Furthermore, in default configurations, both authenticated and unauthenticated users are allowed to perform API discovery calls and could exploit this vulnerability to escalate their privileges. For example, attackers could list all pods on a node, could run arbitrary commands on those pods and could obtain the output of those commands.

Known mitigations include not using aggregated API servers or removing the pod exec/attach/portforward permissions from users that should not have full access to kubelet APIs. Both of these strategies are likely to be disruptive to existing deployments, so upgrading to patched Kubernetes versions as soon as possible is recommended.

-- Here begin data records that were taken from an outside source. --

/-- **Proposition 11 (Beaton §4, statement p. 17, proof p. 18; made finite), NO hypothesis.**  For `y > y†` put `t := (y† + y)/2`, `b := b(t) > 0`,
`σ := 2sin(3π/16)+2sin(π/16)+2cos(7π/16)`; on the odd domains `D(H+1,W)` the identity Y1 at `t`, the `y = 1` identity of `D(H,W)` and
the cut Y2 give `2cos(π/16)·B^{→}_{H,W}(1) ≤ (σ x_c⁻¹ sup_{W′} B^{→}_{H,W′} − b)·B^{→}_{H+1,W}(t) + 2cos(3π/16)·E^{⊥}_{H+1,W}(t)`; for
`H ≥ H₀(t)` (T3: the sup is `< b x_c/(2σ)`) the first term is `≤ 0`; if `W ↦ B^{→}_{H+1,W}(y)` were bounded, then along odd `W → ∞`
`E^{⊥}_{H+1,W}(t) → 0` (interpolation lemma) while `B^{→}_{H,W}(1) → sup > 0` (tree `tendsto_rotStripBR`, S0): contradiction.
[cite: Beaton2014RotatedHoneycomb, §4, Proposition 11 (arXiv v3 p. 17) and its proof (p. 18: "Any walk counted by Â°_{T+1}(x_c; y) which has contacts with the top boundary can be factored into two pieces by cutting it at the mid-edge immediately following its last surface contact", Fig. 7 — the rotated last-contact cut, consumed here through a-p6's `HV.rot_arch_cut_iSup`)] -/
theorem rotStripByUnbounded_holds : RotStripByUnbounded := by
  intro y hy
  have hx : 0 < hexCriticalFugacity := hexCriticalFugacity_pos_lt_one.1
  -- the contradiction is run at the midpoint `t ∈ (y†, y)`
  set t : ℝ := (rotYdagger + y) / 2 with htdef
  have ht : rotYdagger < t := by rw [htdef]; linarith
  have hty : t < y := by rw [htdef]; linarith
  have ht0 : 0 < t := rotYdagger_pos.trans ht
  have hden : 0 < hexCriticalFugacity * t * (1 + hexCriticalFugacity * t) := by positivity
  set b : ℝ := rotBneg t with hbdef
  have hb : 0 < b := rotBneg_pos ht
  have hs3 : 0 < Real.sin (3 * Real.pi / 16) :=
    Real.sin_pos_of_pos_of_lt_pi (by positivity) (by linarith [Real.pi_pos])
  have hs1 : 0 < Real.sin (Real.pi / 16) :=
    Real.sin_pos_of_pos_of_lt_pi (by positivity) (by linarith [Real.pi_pos])
  have hc1 : 0 < Real.cos (Real.pi / 16) :=
    Real.cos_pos_of_mem_Ioo ⟨by linarith [Real.pi_pos], by linarith [Real.pi_pos]⟩
  have hc3 : 0 < Real.cos (3 * Real.pi / 16) :=
    Real.cos_pos_of_mem_Ioo ⟨by linarith [Real.pi_pos], by linarith [Real.pi_pos]⟩
  have hc7 : 0 < Real.cos (7 * Real.pi / 16) :=
    Real.cos_pos_of_mem_Ioo ⟨by linarith [Real.pi_pos], by linarith [Real.pi_pos]⟩
  set σ : ℝ := 2 * Real.sin (3 * Real.pi / 16) + 2 * Real.sin (Real.pi / 16) + 2 * Real.cos (7 * Real.pi / 16) with hσdef
  have hσ : 0 < σ := by rw [hσdef]; linarith
  set c : ℝ := hexCriticalFugacity⁻¹ with hcdef
  have hc : 0 < c := inv_pos.2 hx
  -- T3: `sup_W B^{→}_{H,W} → 0`, hence eventually below `b / (2 σ c)`
  have hsmall : ∀ᶠ H : ℕ in atTop, (⨆ Wd : ℕ, rotStripBR H Wd) < b / (2 * σ * c) :=
    tendsto_iSup_rotStripBR.eventually (gt_mem_nhds (by positivity))
  obtain ⟨H₀, hH₀⟩ := Filter.eventually_atTop.1 hsmall
  refine ⟨H₀ + 2, fun H' hH' hbdd => ?_⟩
  obtain ⟨H, rfl⟩ : ∃ H, H' = H + 1 := ⟨H' - 1, by omega⟩
  have hH : 1 ≤ H := by omega
  have hBH : σ * c * (⨆ Wd : ℕ, rotStripBR H Wd) ≤ b / 2 := by
    have h := (hH₀ H (by omega)).le
    have hσc : 0 < σ * c := mul_pos hσ hc
    calc σ * c * (⨆ Wd : ℕ, rotStripBR H Wd) ≤ σ * c * (b / (2 * σ * c)) := mul_le_mul_of_nonneg_left h hσc.le
      _ = b / 2 := by field_simp
  obtain ⟨K, hK⟩ := hbdd
  have hKW : ∀ Wd : ℕ, 1 ≤ Wd → rotGFy ((rotStripV (H + 1) Wd).erase wOut) (H + 1) (IsRotTopDart (H + 1)) y ≤ K := by
    intro Wd hWd
    refine hK ⟨Wd - 1, ?_⟩
    show rotGFy ((rotStripV (H + 1) (Wd - 1 + 1)).erase wOut) (H + 1) (IsRotTopDart (H + 1)) y =
      rotGFy ((rotStripV (H + 1) Wd).erase wOut) (H + 1) (IsRotTopDart (H + 1)) y
    rw [Nat.sub_add_cancel hWd]
  -- boundedness at `y` gives boundedness at `t ≤ y`
  have hKWt : ∀ Wd : ℕ, 1 ≤ Wd → rotGFy ((rotStripV (H + 1) Wd).erase wOut) (H + 1) (IsRotTopDart (H + 1)) t ≤ K :=
    fun Wd hWd => (rotGFy_mono_y _ _ _ ht0.le hty.le).trans (hKW Wd hWd)
  -- the key inequality on the odd domains `D(H+1,W)`, at `t`
  have hlow : ∀ Wd : ℕ, 1 ≤ Wd → Odd (H + 1 + Wd) →
      2 * Real.cos (Real.pi / 16) * rotStripBR H Wd ≤
        2 * Real.cos (3 * Real.pi / 16) *
          rotGFy ((rotStripV (H + 1) Wd).erase wOut) (H + 1) (IsRotLatDart (H + 1) Wd) t := by
    intro Wd hWd hodd
    have hid := rotStrip_identityY (H := H + 1) (Wd := Wd) (by omega) hWd hodd ht0
    rw [rotB_coeff_eq ht0] at hid
    have hid0 := rotStrip_identity (H := H) (Wd := Wd) hH hWd
    have hcut := rot_arch_cut_iSup (H := H) hH Wd ht0.le
    dsimp only at hcut
    obtain ⟨hcO, hcI, hcP⟩ := hcut
    rw [← rotStripBR_eq_rotGF H Wd] at hid0
    have hT0 : 0 ≤ rotGFy ((rotStripV (H + 1) Wd).erase wOut) (H + 1) (IsRotTopDart (H + 1)) t :=
      rotGFy_nonneg _ _ _ ht0.le
    have hLat0 : 0 ≤ rotGF ((rotStripV H Wd).erase wOut) (IsRotLatDart H Wd) := rotStripLat_nonneg H Wd
    have h4 := mul_le_mul_of_nonneg_right hBH hT0
    have h5 := mul_le_mul_of_nonneg_left hcO (mul_pos two_pos hs3).le
    have h6 := mul_le_mul_of_nonneg_left hcI (mul_pos two_pos hs1).le
    have h7 := mul_le_mul_of_nonneg_left hcP (mul_pos two_pos hc7).le
    have hcB : 2 * ((Real.cos (Real.pi / 16) - hexCriticalFugacity ^ 2 * t ^ 2 * Real.cos (5 * Real.pi / 16)) /
        (hexCriticalFugacity * t * (1 + hexCriticalFugacity * t))) = -b := by rw [hbdef, rotBneg, neg_neg]
    rw [hcB] at hid
    have hσT : σ * c * (⨆ Wd : ℕ, rotStripBR H Wd) * rotGFy ((rotStripV (H + 1) Wd).erase wOut) (H + 1) (IsRotTopDart (H + 1)) t =
        2 * Real.sin (3 * Real.pi / 16) * (c * rotGFy ((rotStripV (H + 1) Wd).erase wOut) (H + 1) (IsRotTopDart (H + 1)) t *
            (⨆ Wd : ℕ, rotStripBR H Wd)) +
          2 * Real.sin (Real.pi / 16) * (c * rotGFy ((rotStripV (H + 1) Wd).erase wOut) (H + 1) (IsRotTopDart (H + 1)) t *
            (⨆ Wd : ℕ, rotStripBR H Wd)) +
          2 * Real.cos (7 * Real.pi / 16) * (c * rotGFy ((rotStripV (H + 1) Wd).erase wOut) (H + 1) (IsRotTopDart (H + 1)) t *
            (⨆ Wd : ℕ, rotStripBR H Wd)) := by
      rw [hσdef]; ring
    linarith [mul_nonneg hb.le hT0, mul_nonneg hc3.le hLat0, h4, h5, h6, h7, hid, hid0, hσT]
  -- `W → ∞` along the right parity: `E^{⊥}(t) → 0` (interpolation lemma) but `B^{→}_{H,W}(1) → sup > 0` (tree + S0)
  have hBpos : 0 < ⨆ Wd : ℕ, rotStripBR H Wd := iSup_rotStripBR_pos hH
  obtain ⟨r, hr⟩ : ∃ r : ℕ, ∀ m : ℕ, 1 ≤ 2 * m + r ∧ Odd (H + 1 + (2 * m + r)) := by
    rcases Nat.even_or_odd H with ⟨k, hk⟩ | ⟨k, hk⟩
    · exact ⟨2, fun m => ⟨by omega, ⟨k + m + 1, by omega⟩⟩⟩
    · exact ⟨1, fun m => ⟨by omega, ⟨k + m + 1, by omega⟩⟩⟩
  have hφ : Tendsto (fun m : ℕ => 2 * m + r) atTop atTop :=
    tendsto_atTop_mono (fun m => show m ≤ 2 * m + r by omega) tendsto_id
  have hE' : Tendsto (fun m : ℕ =>
      rotGFy ((rotStripV (H + 1) (2 * m + r)).erase wOut) (H + 1) (IsRotLatDart (H + 1) (2 * m + r)) t) atTop (𝓝 0) :=
    tendsto_rotLat_of_top_bdd (H := H + 1) (W := fun m => 2 * m + r) (by omega) ht0.le hty hy hφ
      (fun m => (hr m).1) (fun m => (hr m).2) (fun m => hKW _ (hr m).1)
  have hB' : Tendsto (fun m : ℕ => rotStripBR H (2 * m + r)) atTop (𝓝 (⨆ Wd : ℕ, rotStripBR H Wd)) :=
    (tendsto_rotStripBR hH).comp hφ
  have hthr : (0 : ℝ) < Real.cos (Real.pi / 16) * (⨆ Wd : ℕ, rotStripBR H Wd) / (2 * Real.cos (3 * Real.pi / 16)) :=
    div_pos (mul_pos hc1 hBpos) (mul_pos two_pos hc3)
  have hev1 := hE'.eventually_lt_const hthr
  have hev2 := hB'.eventually_const_lt (half_lt_self hBpos)
  obtain ⟨m, hm1, hm2⟩ := (hev1.and hev2).exists
  have hkey := hlow (2 * m + r) (hr m).1 (hr m).2
  have h8 : 2 * Real.cos (3 * Real.pi / 16) *
      rotGFy ((rotStripV (H + 1) (2 * m + r)).erase wOut) (H + 1) (IsRotLatDart (H + 1) (2 * m + r)) t <
        Real.cos (Real.pi / 16) * (⨆ Wd : ℕ, rotStripBR H Wd) := by
    have := mul_lt_mul_of_pos_left hm1 (mul_pos two_pos hc3)
    calc 2 * Real.cos (3 * Real.pi / 16) *
          rotGFy ((rotStripV (H + 1) (2 * m + r)).erase wOut) (H + 1) (IsRotLatDart (H + 1) (2 * m + r)) t
        < 2 * Real.cos (3 * Real.pi / 16) *
          (Real.cos (Real.pi / 16) * (⨆ Wd : ℕ, rotStripBR H Wd) / (2 * Real.cos (3 * Real.pi / 16))) := this
      _ = Real.cos (Real.pi / 16) * (⨆ Wd : ℕ, rotStripBR H Wd) := by field_simp
  have h9 := mul_lt_mul_of_pos_left hm2 (mul_pos two_pos hc1)
  linarith

/-- **Proposition 11, strip level** (pointwise form): for `y > y†`, `∃ H₀, ∀ H ≥ H₀`, `W ↦ B^{→}_{H,W+1}(x_c; y)` is unbounded.
[cite: Beaton2014RotatedHoneycomb, §4, Proposition 11 (arXiv v3 p. 17; proof p. 18)] -/
theorem rotTop_not_bddAbove_of_gt {y : ℝ} (hy : rotYdagger < y) :
    ∃ H₀ : ℕ, ∀ H ≥ H₀, ¬ BddAbove (Set.range fun Wd : ℕ => rotGFy ((rotStripV H (Wd + 1)).erase wOut) H (IsRotTopDart H) y) :=
  rotStripByUnbounded_holds y hy

/-- **The core of Beaton's Theorem 1 at the strip level: Lemma 12 ∧ Proposition 11 — UNCONDITIONAL.** [cite: Beaton2014RotatedHoneycomb, Theorem 1, §4 (Lemma 12, Proposition 11)] -/
theorem beatonYcCore_holds : BeatonYcCore := ⟨rotStripByBounded_holds, rotStripByUnbounded_holds⟩

/-! ### The lane thresholds `y_H` and the capstone `y_H → y†` -/

/-- The fugacities `y ≥ 0` at which `W ↦ B^{→}_{H,W+1}(x_c; y)` stays bounded. [cite: Beaton2014RotatedHoneycomb, §3.2 (strip generating functions and their radius y_T, Corollary 10, arXiv v3 p. 15)] -/
def rotBddSet (H : ℕ) : Set ℝ :=
  {y : ℝ | 0 ≤ y ∧ BddAbove (Set.range fun Wd : ℕ => rotGFy ((rotStripV H (Wd + 1)).erase wOut) H (IsRotTopDart H) y)}

/-- **`y_H` (LANE DEFINITION, rotated frame)**: `sup {y ≥ 0 : sup_W B^{→}_{H,W+1}(x_c; y) < ∞}` — the lane's stand-in for Beaton's strip
critical fugacity `y_T` (NOT identified with it here; junk for `H ≤ 1`, where the set is unbounded). [cite: Beaton2014RotatedHoneycomb, §3.2, Corollary 10 (arXiv v3 p. 15)] -/
def rotYT (H : ℕ) : ℝ := sSup (rotBddSet H)

/-- UB in the `rotGFy` spelling (a-p2's `rotStripBRy H Wd y` unfolds to it). [cite: Beaton2014RotatedHoneycomb, §3, Proposition 7 (arXiv v3 p. 11)] -/
theorem rotTop_not_bddAbove_large {H : ℕ} (hH : 2 ≤ H) {y : ℝ} (hy : 2 + Real.sqrt 2 < y) :
    ¬ BddAbove (Set.range fun Wd : ℕ => rotGFy ((rotStripV H (Wd + 1)).erase wOut) H (IsRotTopDart H) y) :=
  rotByUnboundedLarge_holds H y hH hy

/-- The bounded set lies below `2 + √2` for `H ≥ 2` (UB). [cite: Beaton2014RotatedHoneycomb, §3, Proposition 7] -/
theorem rotBddSet_bddAbove {H : ℕ} (hH : 2 ≤ H) : BddAbove (rotBddSet H) :=
  ⟨2 + Real.sqrt 2, fun _ hy => not_lt.1 fun h => rotTop_not_bddAbove_large hH h hy.2⟩

/-- «`B^{→}_H(x_c; y)` bounded ⇒ `y ≤ y_H`» (`H ≥ 2`). [cite: Beaton2014RotatedHoneycomb, §3.2] -/
theorem le_rotYT {H : ℕ} (hH : 2 ≤ H) {y : ℝ} (hy : 0 ≤ y)
    (hb : BddAbove (Set.range fun Wd : ℕ => rotGFy ((rotStripV H (Wd + 1)).erase wOut) H (IsRotTopDart H) y)) : y ≤ rotYT H :=
  le_csSup (rotBddSet_bddAbove hH) ⟨hy, hb⟩

/-- «`B^{→}_H(x_c; y)` unbounded ⇒ `y_H ≤ y`». [cite: Beaton2014RotatedHoneycomb, §3.2] -/
theorem rotYT_le {H : ℕ} (hne : (rotBddSet H).Nonempty) {y : ℝ} (hy : 0 ≤ y)
    (hnb : ¬ BddAbove (Set.range fun Wd : ℕ => rotGFy ((rotStripV H (Wd + 1)).erase wOut) H (IsRotTopDart H) y)) :
    rotYT H ≤ y := by
  refine csSup_le hne fun y' hy' => ?_
  by_contra h
  push Not at h
  obtain ⟨K, hK⟩ := hy'.2
  exact hnb ⟨K, by
    rintro _ ⟨Wd, rfl⟩
    exact (rotGFy_mono_y _ H _ hy h.le).trans (hK ⟨Wd, rfl⟩)⟩

/-- Below `y†` every `y > 0` is in the bounded set (Lemma 12). [cite: Beaton2014RotatedHoneycomb, §4, Lemma 12] -/
theorem mem_rotBddSet_of_lt {H : ℕ} (hH : 1 ≤ H) {y : ℝ} (hy : 0 < y) (hyD : y < rotYdagger) : y ∈ rotBddSet H :=
  ⟨hy.le, rotTop_bddAbove_of_lt hH hy hyD⟩

/-- `y† ≤ y_H` for every `H ≥ 2` (Lemma 12 + UB). [cite: Beaton2014RotatedHoneycomb, §4, Lemma 12 («y_c ≥ y†»)] -/
theorem rotYdagger_le_rotYT {H : ℕ} (hH : 2 ≤ H) : rotYdagger ≤ rotYT H := by
  refine le_of_not_gt fun hlt => ?_
  set c : ℝ := (max (rotYT H) 0 + rotYdagger) / 2 with hc
  have hmax : max (rotYT H) 0 < rotYdagger := max_lt hlt rotYdagger_pos
  have hc0 : 0 < c := by rw [hc]; linarith [le_max_right (rotYT H) 0]
  have hcD : c < rotYdagger := by rw [hc]; linarith
  have hcY : rotYT H < c := by rw [hc]; linarith [le_max_left (rotYT H) 0]
  have hmem := mem_rotBddSet_of_lt (H := H) (by omega) hc0 hcD
  exact absurd (le_rotYT hH hc0.le hmem.2) (not_le.2 hcY)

The privilege escalation vulnerability, tracked as CVE-2018-1002105, was fixed in Kubernetes versions 1.10.11, 1.11.5 and 1.12.3. Versions 1.0.x to 1.9.x are also affected but have not received patches.

Detecting if the vulnerability has already been exploited in an environment is not easy because the authorized requests don’t get recorded in the Kubernetes API server’s audit logs or server log. They do appear in the logs for the kubelet or the aggregated API server, but cannot be easily distinguished from all the other legitimate requests.

“All 3.x versions of OpenShift Container Platform allow for compromise of pods (multiple running container instances) running on a compute node to which a pod is scheduled with normal user privilege,” Red Hat said in an advisory. “This access could include access to all secrets, pods, environment variables, running pod/container processes, and persistent volumes.”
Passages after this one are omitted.